▶ What you will do
Please copy, character for character, each line from the beginning of the listing to the line containing "ARE SHORT-LIVED (unconditional).**", including both.

▶ Data shown
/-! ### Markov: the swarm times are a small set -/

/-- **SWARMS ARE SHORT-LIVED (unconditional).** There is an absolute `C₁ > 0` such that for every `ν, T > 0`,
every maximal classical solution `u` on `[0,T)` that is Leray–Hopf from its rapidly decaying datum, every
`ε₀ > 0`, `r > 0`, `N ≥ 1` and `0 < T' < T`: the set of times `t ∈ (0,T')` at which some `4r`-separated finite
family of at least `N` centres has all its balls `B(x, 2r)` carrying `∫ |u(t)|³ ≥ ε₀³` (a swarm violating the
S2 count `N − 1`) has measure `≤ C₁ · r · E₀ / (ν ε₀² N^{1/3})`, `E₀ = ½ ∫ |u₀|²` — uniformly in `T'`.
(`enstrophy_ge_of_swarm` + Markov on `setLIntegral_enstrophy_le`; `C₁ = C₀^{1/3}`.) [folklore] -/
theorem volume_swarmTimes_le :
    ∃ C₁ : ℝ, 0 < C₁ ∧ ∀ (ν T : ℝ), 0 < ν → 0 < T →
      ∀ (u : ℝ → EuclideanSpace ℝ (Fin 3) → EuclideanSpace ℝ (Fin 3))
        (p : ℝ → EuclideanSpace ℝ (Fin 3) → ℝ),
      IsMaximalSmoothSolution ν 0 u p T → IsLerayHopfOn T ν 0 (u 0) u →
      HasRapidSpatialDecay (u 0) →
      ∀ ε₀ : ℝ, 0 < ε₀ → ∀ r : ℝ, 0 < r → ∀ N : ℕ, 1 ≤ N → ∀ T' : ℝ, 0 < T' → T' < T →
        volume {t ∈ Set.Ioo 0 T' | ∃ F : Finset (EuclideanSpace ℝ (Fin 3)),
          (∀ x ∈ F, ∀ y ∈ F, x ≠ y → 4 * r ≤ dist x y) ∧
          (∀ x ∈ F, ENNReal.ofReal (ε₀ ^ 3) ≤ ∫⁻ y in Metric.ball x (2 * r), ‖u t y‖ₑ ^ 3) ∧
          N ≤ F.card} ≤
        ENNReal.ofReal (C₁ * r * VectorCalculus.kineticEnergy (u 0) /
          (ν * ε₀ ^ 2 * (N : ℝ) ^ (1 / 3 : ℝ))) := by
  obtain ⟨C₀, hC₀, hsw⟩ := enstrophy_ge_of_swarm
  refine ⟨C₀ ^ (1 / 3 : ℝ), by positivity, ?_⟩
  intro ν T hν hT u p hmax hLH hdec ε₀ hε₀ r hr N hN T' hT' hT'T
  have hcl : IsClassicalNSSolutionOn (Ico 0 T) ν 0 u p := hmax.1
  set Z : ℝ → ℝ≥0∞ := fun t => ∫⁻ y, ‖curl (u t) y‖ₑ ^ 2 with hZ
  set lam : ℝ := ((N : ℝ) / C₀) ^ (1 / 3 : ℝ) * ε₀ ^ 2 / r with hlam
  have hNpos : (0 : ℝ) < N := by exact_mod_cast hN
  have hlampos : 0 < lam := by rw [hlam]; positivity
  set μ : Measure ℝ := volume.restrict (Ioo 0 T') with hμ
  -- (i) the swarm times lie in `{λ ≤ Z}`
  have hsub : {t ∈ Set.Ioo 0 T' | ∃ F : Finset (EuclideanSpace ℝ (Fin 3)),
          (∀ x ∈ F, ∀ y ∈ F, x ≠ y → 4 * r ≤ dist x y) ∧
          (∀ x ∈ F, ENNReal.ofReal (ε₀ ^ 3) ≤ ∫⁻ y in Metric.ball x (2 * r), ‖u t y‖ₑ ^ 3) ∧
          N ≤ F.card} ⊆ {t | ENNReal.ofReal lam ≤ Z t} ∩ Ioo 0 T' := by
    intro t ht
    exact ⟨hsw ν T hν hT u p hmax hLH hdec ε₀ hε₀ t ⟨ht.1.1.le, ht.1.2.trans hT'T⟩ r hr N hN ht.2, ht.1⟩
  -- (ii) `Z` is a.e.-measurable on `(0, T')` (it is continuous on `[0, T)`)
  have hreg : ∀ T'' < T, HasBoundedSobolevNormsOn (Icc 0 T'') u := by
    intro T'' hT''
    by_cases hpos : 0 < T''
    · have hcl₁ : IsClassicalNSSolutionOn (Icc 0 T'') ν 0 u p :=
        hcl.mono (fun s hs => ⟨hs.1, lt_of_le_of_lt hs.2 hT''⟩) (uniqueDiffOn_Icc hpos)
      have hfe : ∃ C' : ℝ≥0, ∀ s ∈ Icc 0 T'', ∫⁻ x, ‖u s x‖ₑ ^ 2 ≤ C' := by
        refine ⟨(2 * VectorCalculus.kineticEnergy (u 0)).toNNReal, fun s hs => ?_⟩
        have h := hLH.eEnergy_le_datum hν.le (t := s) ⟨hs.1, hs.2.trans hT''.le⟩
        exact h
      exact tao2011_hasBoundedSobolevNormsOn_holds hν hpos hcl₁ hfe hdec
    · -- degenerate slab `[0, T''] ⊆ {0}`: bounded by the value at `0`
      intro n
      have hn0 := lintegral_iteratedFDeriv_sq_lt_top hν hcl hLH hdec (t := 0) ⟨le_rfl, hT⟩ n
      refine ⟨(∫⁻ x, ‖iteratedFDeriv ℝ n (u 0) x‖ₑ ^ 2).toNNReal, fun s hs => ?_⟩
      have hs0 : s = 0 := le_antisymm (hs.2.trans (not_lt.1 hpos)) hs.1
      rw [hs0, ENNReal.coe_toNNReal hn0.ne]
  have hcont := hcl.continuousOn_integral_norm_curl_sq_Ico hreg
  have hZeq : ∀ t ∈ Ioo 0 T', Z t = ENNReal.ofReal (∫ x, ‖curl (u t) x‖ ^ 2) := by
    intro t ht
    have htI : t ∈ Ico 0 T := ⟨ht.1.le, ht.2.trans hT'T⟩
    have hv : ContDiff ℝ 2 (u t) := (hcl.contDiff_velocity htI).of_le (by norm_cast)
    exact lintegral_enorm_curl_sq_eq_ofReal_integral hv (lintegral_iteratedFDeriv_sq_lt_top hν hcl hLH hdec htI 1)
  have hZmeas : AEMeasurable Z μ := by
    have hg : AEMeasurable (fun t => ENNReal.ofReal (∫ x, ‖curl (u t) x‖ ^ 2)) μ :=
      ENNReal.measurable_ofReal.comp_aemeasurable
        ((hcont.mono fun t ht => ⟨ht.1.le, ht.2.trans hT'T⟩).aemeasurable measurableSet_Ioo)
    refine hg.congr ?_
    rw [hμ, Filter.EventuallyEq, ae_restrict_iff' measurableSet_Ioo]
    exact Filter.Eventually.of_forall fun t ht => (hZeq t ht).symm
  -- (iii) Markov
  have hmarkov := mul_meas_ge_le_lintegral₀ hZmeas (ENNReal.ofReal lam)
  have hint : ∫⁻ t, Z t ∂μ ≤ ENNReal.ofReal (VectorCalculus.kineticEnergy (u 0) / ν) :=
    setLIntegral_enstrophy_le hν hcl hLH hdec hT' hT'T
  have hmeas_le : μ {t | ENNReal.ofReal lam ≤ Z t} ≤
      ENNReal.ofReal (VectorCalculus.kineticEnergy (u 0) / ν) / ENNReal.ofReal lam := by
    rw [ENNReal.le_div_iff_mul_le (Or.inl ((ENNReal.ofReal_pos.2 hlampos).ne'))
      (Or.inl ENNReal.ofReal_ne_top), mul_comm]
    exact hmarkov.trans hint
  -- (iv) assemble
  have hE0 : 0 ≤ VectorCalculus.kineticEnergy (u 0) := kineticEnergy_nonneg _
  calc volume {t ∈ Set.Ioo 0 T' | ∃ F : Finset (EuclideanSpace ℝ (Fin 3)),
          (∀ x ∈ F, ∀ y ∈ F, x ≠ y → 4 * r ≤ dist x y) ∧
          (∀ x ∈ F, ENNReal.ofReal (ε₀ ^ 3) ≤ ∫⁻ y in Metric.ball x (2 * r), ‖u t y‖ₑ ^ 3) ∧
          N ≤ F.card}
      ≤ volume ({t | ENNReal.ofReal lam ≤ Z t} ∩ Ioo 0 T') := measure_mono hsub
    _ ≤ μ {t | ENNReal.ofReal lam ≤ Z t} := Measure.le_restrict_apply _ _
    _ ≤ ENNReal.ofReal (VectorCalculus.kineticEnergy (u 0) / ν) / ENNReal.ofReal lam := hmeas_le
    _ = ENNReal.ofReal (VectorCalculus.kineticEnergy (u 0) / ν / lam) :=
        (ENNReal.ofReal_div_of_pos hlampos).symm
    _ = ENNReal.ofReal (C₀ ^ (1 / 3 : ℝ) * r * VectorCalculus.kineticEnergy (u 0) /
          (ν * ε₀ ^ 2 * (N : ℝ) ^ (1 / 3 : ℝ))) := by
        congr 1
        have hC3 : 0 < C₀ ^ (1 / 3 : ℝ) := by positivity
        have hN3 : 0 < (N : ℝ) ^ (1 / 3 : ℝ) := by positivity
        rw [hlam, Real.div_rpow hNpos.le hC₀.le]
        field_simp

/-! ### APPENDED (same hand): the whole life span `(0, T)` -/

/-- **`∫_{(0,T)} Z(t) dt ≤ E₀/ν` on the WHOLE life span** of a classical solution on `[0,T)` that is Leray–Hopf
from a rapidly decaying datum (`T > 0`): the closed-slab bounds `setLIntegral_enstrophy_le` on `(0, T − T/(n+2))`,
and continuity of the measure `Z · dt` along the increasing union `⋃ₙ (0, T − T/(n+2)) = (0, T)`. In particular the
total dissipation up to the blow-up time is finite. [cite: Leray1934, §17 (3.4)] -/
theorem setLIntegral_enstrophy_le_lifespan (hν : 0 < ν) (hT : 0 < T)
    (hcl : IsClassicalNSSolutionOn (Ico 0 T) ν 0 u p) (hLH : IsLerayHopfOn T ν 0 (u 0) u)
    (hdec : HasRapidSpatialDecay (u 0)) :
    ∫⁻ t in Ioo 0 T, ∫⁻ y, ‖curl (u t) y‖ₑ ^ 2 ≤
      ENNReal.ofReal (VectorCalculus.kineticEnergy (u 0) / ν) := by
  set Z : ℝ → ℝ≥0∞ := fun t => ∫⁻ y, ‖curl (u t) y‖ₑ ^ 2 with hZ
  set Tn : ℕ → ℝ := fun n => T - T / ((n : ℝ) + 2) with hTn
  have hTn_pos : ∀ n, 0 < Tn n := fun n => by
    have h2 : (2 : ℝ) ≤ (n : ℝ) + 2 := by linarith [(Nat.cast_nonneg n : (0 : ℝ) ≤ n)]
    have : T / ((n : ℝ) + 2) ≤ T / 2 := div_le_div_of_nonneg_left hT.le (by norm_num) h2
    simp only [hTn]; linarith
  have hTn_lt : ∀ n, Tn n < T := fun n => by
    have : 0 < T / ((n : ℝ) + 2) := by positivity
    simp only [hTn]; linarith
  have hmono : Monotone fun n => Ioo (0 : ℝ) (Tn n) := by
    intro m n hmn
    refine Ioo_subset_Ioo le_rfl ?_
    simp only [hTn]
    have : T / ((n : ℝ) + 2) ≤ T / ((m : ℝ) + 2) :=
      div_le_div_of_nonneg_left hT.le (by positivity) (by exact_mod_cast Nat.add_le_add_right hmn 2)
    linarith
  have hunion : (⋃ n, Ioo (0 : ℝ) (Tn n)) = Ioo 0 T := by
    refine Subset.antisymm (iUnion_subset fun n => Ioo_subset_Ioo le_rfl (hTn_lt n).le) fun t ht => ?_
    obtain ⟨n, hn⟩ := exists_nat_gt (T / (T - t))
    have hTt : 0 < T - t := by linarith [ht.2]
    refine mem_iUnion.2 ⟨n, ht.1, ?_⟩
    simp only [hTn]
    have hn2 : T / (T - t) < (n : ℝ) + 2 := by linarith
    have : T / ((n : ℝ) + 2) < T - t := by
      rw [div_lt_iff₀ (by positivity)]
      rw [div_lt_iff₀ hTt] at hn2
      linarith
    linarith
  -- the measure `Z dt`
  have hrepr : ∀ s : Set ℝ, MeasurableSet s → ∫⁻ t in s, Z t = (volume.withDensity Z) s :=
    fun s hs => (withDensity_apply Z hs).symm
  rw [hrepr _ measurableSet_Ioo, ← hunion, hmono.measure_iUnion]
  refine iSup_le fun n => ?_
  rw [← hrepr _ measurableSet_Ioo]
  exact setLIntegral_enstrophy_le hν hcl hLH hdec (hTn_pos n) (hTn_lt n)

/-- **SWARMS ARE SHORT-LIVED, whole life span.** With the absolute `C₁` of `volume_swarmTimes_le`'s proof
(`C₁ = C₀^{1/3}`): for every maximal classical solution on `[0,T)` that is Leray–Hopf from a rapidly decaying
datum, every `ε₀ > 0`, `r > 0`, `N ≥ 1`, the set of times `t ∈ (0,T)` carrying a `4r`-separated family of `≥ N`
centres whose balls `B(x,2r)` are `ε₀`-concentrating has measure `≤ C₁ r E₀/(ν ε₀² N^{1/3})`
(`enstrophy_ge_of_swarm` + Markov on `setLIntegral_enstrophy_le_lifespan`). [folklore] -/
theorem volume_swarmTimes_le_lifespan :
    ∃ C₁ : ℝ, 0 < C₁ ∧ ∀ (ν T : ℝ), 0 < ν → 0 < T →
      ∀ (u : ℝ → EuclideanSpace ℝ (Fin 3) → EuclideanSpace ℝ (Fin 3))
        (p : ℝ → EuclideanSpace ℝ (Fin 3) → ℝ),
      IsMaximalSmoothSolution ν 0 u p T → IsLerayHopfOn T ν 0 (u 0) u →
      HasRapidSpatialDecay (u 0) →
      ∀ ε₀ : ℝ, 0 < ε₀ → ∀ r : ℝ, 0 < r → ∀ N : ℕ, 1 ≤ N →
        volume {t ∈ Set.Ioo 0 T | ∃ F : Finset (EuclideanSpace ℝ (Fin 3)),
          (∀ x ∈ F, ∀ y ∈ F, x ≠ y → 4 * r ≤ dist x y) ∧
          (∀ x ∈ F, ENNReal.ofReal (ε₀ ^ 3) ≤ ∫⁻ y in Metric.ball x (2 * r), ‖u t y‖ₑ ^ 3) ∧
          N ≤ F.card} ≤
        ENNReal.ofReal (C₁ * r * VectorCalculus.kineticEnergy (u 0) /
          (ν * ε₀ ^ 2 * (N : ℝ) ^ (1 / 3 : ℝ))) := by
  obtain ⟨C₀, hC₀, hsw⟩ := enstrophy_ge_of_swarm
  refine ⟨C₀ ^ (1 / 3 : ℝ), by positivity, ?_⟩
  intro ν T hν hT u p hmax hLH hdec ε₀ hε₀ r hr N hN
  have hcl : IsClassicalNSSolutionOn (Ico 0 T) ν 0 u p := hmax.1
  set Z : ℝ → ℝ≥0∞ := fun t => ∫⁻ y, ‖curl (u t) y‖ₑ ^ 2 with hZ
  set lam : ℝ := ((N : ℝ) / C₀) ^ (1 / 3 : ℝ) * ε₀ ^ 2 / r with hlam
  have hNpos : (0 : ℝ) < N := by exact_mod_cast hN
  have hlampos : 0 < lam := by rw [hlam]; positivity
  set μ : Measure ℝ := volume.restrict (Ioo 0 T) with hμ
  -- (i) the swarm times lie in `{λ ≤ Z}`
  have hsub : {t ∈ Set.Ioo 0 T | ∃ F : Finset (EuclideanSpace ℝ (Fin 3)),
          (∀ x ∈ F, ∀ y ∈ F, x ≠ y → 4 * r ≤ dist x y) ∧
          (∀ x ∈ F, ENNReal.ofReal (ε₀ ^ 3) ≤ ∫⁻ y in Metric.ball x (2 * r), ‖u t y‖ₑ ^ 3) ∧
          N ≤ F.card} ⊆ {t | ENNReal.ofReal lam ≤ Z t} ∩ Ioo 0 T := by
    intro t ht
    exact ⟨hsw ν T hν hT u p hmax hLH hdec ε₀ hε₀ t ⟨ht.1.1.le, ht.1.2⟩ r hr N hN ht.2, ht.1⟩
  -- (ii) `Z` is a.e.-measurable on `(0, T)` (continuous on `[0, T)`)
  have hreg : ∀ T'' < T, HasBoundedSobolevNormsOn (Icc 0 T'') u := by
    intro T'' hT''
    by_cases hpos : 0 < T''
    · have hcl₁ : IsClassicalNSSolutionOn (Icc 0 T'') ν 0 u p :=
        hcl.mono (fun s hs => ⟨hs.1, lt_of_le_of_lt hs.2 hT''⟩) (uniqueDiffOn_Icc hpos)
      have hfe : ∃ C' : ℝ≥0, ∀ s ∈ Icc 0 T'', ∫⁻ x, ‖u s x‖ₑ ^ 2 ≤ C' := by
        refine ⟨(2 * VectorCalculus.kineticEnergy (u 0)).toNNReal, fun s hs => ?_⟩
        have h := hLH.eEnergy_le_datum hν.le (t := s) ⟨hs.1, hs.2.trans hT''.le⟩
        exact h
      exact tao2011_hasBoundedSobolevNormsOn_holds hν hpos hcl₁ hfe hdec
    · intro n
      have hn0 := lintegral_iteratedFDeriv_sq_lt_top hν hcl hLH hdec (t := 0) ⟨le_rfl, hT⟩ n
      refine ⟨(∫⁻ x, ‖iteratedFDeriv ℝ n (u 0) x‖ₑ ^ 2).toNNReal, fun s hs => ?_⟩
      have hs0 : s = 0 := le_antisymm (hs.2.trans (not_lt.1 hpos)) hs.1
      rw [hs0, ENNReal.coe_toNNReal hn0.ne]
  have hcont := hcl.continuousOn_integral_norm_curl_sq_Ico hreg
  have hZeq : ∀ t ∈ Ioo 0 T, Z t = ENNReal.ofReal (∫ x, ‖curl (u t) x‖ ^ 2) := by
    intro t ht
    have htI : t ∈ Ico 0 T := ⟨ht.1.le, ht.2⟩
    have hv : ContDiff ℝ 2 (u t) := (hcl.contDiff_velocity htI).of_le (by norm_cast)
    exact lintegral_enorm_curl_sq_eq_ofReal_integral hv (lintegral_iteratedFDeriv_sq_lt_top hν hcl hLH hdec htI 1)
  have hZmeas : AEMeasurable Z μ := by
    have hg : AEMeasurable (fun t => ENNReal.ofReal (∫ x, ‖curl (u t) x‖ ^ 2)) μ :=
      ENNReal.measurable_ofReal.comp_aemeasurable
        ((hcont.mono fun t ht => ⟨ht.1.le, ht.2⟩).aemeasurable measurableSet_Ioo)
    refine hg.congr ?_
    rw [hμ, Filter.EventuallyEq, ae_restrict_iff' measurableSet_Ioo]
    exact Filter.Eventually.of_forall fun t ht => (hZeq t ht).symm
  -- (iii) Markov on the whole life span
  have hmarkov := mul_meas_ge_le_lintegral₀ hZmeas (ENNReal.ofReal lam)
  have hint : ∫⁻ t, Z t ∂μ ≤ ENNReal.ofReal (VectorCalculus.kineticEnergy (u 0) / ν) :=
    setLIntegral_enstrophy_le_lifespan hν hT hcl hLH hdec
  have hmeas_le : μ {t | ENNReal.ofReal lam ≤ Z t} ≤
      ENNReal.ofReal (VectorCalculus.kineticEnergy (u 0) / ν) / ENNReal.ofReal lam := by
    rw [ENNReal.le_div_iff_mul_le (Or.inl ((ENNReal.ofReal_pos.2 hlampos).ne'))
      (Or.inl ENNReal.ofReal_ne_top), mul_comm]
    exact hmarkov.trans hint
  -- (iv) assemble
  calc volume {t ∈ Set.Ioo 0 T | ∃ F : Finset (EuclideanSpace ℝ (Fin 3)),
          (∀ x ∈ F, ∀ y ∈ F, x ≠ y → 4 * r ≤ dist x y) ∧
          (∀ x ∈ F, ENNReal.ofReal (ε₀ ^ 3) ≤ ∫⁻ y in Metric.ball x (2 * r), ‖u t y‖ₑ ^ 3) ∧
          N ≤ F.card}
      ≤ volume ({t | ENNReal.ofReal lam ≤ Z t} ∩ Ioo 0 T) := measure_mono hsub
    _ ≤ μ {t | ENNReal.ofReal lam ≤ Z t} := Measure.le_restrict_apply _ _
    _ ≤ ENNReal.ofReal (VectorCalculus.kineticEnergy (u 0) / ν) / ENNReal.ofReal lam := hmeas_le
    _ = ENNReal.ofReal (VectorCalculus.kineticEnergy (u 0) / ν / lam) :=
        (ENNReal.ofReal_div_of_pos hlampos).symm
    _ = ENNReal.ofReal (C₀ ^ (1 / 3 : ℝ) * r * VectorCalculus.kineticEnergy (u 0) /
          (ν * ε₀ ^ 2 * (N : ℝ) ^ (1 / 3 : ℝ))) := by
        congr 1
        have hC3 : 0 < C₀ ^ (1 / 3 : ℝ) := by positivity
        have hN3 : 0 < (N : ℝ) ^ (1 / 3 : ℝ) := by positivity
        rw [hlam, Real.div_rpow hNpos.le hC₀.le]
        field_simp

▶ Task result
/-! ### Markov: the swarm times are a small set -/

/-- **SWARMS ARE SHORT-LIVED (unconditional).** There is an absolute `C₁ > 0` such that for every `ν, T > 0`,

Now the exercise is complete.